WORK ORDER:
Start at the first line of the material. Repeat each line exactly through the one containing "# two-run rate", then stop.

INPUT DATA:
^^^^^^^^^^^^^^^^
import Literature.MathematicalPhysics.QuantumFieldTheory.King1986.SlicePropagatorStatements

/-!
# BalabanUVNodes ∕ N18 — SMEARED SLICE LETTERS (volume gain on the diagonal): King's printed Propositions 3.7 (3.63) and
# 3.9 (3.73) WITH BACKGROUND, read as hypothesis schemas (`King1986.SlicePropagator.Prop37Printed ∕ Prop39Printed`), smeared
# against nonnegative cube-pair weights and summed over the slices (2.17), give block-level decay letters `C·B·e^{−δ₀ r}` and
# two-run rate letters `(C·B)·(L^{−γ})^k·e^{−δ₀ r}` for EVERY pair of cubes — coincident and adjacent cubes included
# (Track A, DAG node N18 = NE5 `T4OutputRate.NE5 EA EB W κ θ C₅` :211; director-ym R134 row n18 s3 «King-model transfer
# `N18KingModelTorus` (κ, C₅ from (d, L, a, m², γ)) → `TwoRunTorusNE5Final*`», dag-lead DEDUP-232 clause s3″ «U-READING BY
# NAME, CUBE-PAIR SMEARED (diagonal included)»; module 10a of seat pub-ymgap-dag-n18-e, the letters; module 10b
# `BalabanUVNodesN18SmearedSliceReadouts` feeds them to the N18 slots)

HONEST FRAMING.  Count-neutral kernel bookkeeping (seat pub-ymgap-dag-n18-e g6, strategy s3; `--supports` K3′
`SpineGivenEndpointR12`, helper).  The inputs are the HYPOTHESIS SCHEMAS `Prop37Printed D C δ₀` and `Prop39Printed T C δ₀ γ` —
C. King's Propositions 3.7 and 3.9 for the U(1)-Higgs model in `d = 2, 3` WITH a regular background `A` ([King1986] pp. 663,
665; printed AND proved in print, §4 there), typed verbatim over ABSTRACT slice ∕ two-spacing data by the cell's literature seat
(`King1986/SlicePropagatorStatements.lean`, FILE C).  This file CONSUMES the schemas by name; it proves nothing of King's and
nothing of Bałaban's: NOT the covariant propagators `G_k(U)` of [Balaban1985BackgroundPropagators], NOT Bałaban's one-step
outputs `E^{(j)}(X; g, U)` of [Balaban1987RG1] (0.24), for which NE5 is NOT IN PRINT and has no tree producer (NODE O instance
0∕1); NOT an `A = 0` instance of the schemas (the tree's `A = 0` King material reads the massive minimiser kernels, not the slice
decomposition — `N18KingModel*`); NOT a node discharge; nothing continuum ∕ ℝ⁴ ∕ OS ∕ mass-gap ∕ Clay.  THEOREMS ONLY: 0 `def`,
0 `sorry`, standard axioms.  The statements and proofs of §§1–3 re-home, under the route namespace and with the names of its
hygiene line, the farm-checked memo sketch of the cell's lens seat (`ym-lens-BalabanUVNodes-transfer` g4, card T6′,
`LensTransferSketch4.lean` §1, sha16 a9843be344f22ed2 — «never to be landed as is: a prover re-homes what it needs»); §4 is new.

THE POINT.  The N18 slots that read King's (3.73) are BLOCK-indexed and include the diagonal: `N18KingModelLineReadouts.
ne5_reFunctional_of_fieldCubePairs` (`hG` over ALL pairs `X.2.1 ×ˢ X.2.1` of cubes of a domain), `N18KingModelScales.
ne5_of_threeFactorRates` ∕ `N18VertexGraphBrackets.ne5_of_vertexGraphRates` (`hdC ∀ z w`).  Read POINTWISE, the slice sum
(2.17) `Σ_{j<k}` of (3.73)'s right-hand side `C·L^{−γk}·(L^jη)^{2−d−γ}·e^{−δ₀|x−y|∕(L^jη)}` diverges on the diagonal
(`Σ_j (L^jη)^{2−d−γ} ~ η^{2−d−γ}`; King's own device there is power counting, p. 665).  SMEARED FIRST against nonnegative
weights `w` on the fine point pairs of a pair of unit cubes that obey the VOLUME BOUND `Σ w·e^{−δ₀|x−y|∕(2L^jη)} ≤ B·(L^jη)^d`
(a Riemann sum at scale `L^jη ≥ η`; on the torus it is `N18KingModelBlockMeans.gaussianBlockVolume_le`, p484568), and SUMMED
SECOND, the exponent becomes `(2 − d − γ) + d = 2 − γ ≥ 1` and the slice sum is a convergent geometric series `≤ 1`
uniformly in `k`, the located decay `e^{−δ₀ r}` being kept from the other half of the exponential for any `r ≥ 0`:
* §1 `rpow_sliceSum_le_aux` ∕ `rpow_sliceSum_le` ∕ `rpow_sliceSum_le_one` — `Σ_{j<k} (ηL^j)^b ≤ (½)^b∕(1 − L^{−b}) ≤ 1`
  (`b ≥ 1`, `L ≥ 2`, slices `≤ ½`);
* §2 `smeared_letter_of_slice_letters` — ABSTRACT: per-slice pointwise letters `A·s_j^a·e^{−δρ∕s_j}` (ANY real `a`), a volume
  bound `Σ_p w_p e^{−δρ_p∕(2s_j)} ≤ B·s_j^{dvol}` and `Σ_j s_j^{a+dvol} ≤ Λ` ⟹ `|Σ_j Σ_p w_p g_j(p)| ≤ A·B·Λ·e^{−δr}` on `ρ ≥ r ≥ 0`;
* §3 BY NAME FROM FILE C: `sliceKernels_slice_le_half`; **`sliceKernels_smearedSupLetter_of_prop37`** ((3.63) first clause,
  `a = 2 − d`: the one-run ENVELOPE of the smeared slice sum, `C·B·e^{−δ₀ r}` — the `hCA`∕`hCB`∕`hG`-envelope letters at block
  level); **`twoSpacing_smearedLetter_of_prop39`** ∕ **`twoSpacing_smearedNE5Letter_of_prop39`** ((3.73) first clause, `γ ≤ 1`:
  the two-run RATE of the smeared slice sum, `C·L^{−γk}·B·e^{−δ₀ r} = (C·B)·(L^{−γ})^k·e^{−δ₀ r}` — the `hdC`∕`hG` letter, card T6′);
* §4 **`twoSpacing_smearedSupLetter_hi`** — the FINE run's envelope from the coarse run's (3.63) (constant `C`) plus the
  rate (3.73) (constant `C′`): `(C + C′·L^{−γk})·B·e^{−δ₀ r} ≤ (C + C′)·B·e^{−δ₀ r}` (`0 ≤ γ`), so that no Proposition-3.7 schema
  ON THE FINE DATA is consumed (see HONEST SCOPE (ii)); `theta_pos_le_one` (`θ = L^{−γ} ∈ (0, 1]` for `γ ≥ 0`, `L ≥ 1`).
WHAT THIS DOES NOT DO ∕ HONEST SCOPE.  (i) The gradient, contour and Hölder clauses of (3.63)∕(3.73) are carried inside the
schemas and NOT consumed (the gradient clause smeared needs `Λ = (½)^{1−γ}∕(1 − L^{−(1−γ)})`, `γ < 1`, by `rpow_sliceSum_le`;
no consumer asks).  (ii) FILE C indexes the fine data `T.hi` as level-`(k+n)` slice data (`hi.slice j = L^jη′`) while
`Prop39Printed` pairs `T.hi.G j` with `T.lo.G j` at the COARSE length `L^jη`, as (3.73) prints (King re-indexes the fine slices
`−n ≤ j ≤ k − 1`, p. 663); this file reads `T.hi.G j`, `j < k`, exactly as `Prop39Printed` does and never through
`Prop37Printed T.hi`.  (iii) The volume bound is a DISPLAYED hypothesis (`SliceKernels` carries abstract point types and no
measure); its torus instance is module 7's `gaussianBlockVolume_le`.  (iv) No instance of the schemas is constructed.

Sources: C. King, Commun. Math. Phys. **102** (1986) 649–677 [King1986] — (2.13)–(2.17) p. 653, Thm 3.3 p. 655 (stated;
(3.6)–(3.8) p. 656), Prop. 3.7 (3.63) p. 663, p. 664 («x′ ∈ B^n(x)»), Prop. 3.9 (3.73) p. 665 (+ L17–21: power counting for
the replaced line), p. 674 («To prove Proposition 3.9 we use the representation (2.17) and Proposition 3.8»); T. Bałaban,
Commun. Math. Phys. **109** (1987) 249–301 [Balaban1987RG1] — (0.25) p. 257, Thm 1 p. 259.  LINEAGE ERRATUM (ref-I READ-54
NIT-L1): the locator «King Thm 3.3 p.658» in `N18KingModelDecay∕OneRun∕TopPieceDeriv∕Torus∕Vertices` should read «Thm 3.3
p.655 ((3.6)–(3.8) p.656)»; p. 658 carries the vertices (3.22)–(3.26).  No claim about the mass gap.
-/

noncomputable section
^^^^^^^^^^^^^^^^
EXERCISE SOLUTION:
import Literature.MathematicalPhysics.QuantumFieldTheory.King1986.SlicePropagatorStatements

/-!
# BalabanUVNodes ∕ N18 — SMEARED SLICE LETTERS (volume gain on the diagonal): King's printed Propositions 3.7 (3.63) and
# 3.9 (3.73) WITH BACKGROUND, read as hypothesis schemas (`King1986.SlicePropagator.Prop37Printed ∕ Prop39Printed`), smeared
# against nonnegative cube-pair weights and summed over the slices (2.17), give block-level decay letters `C·B·e^{−δ₀ r}` and
# two-run rate letters `(C·B)·(L^{−γ})^k·e^{−δ₀ r}` for EVERY pair of cubes — coincident and adjacent cubes included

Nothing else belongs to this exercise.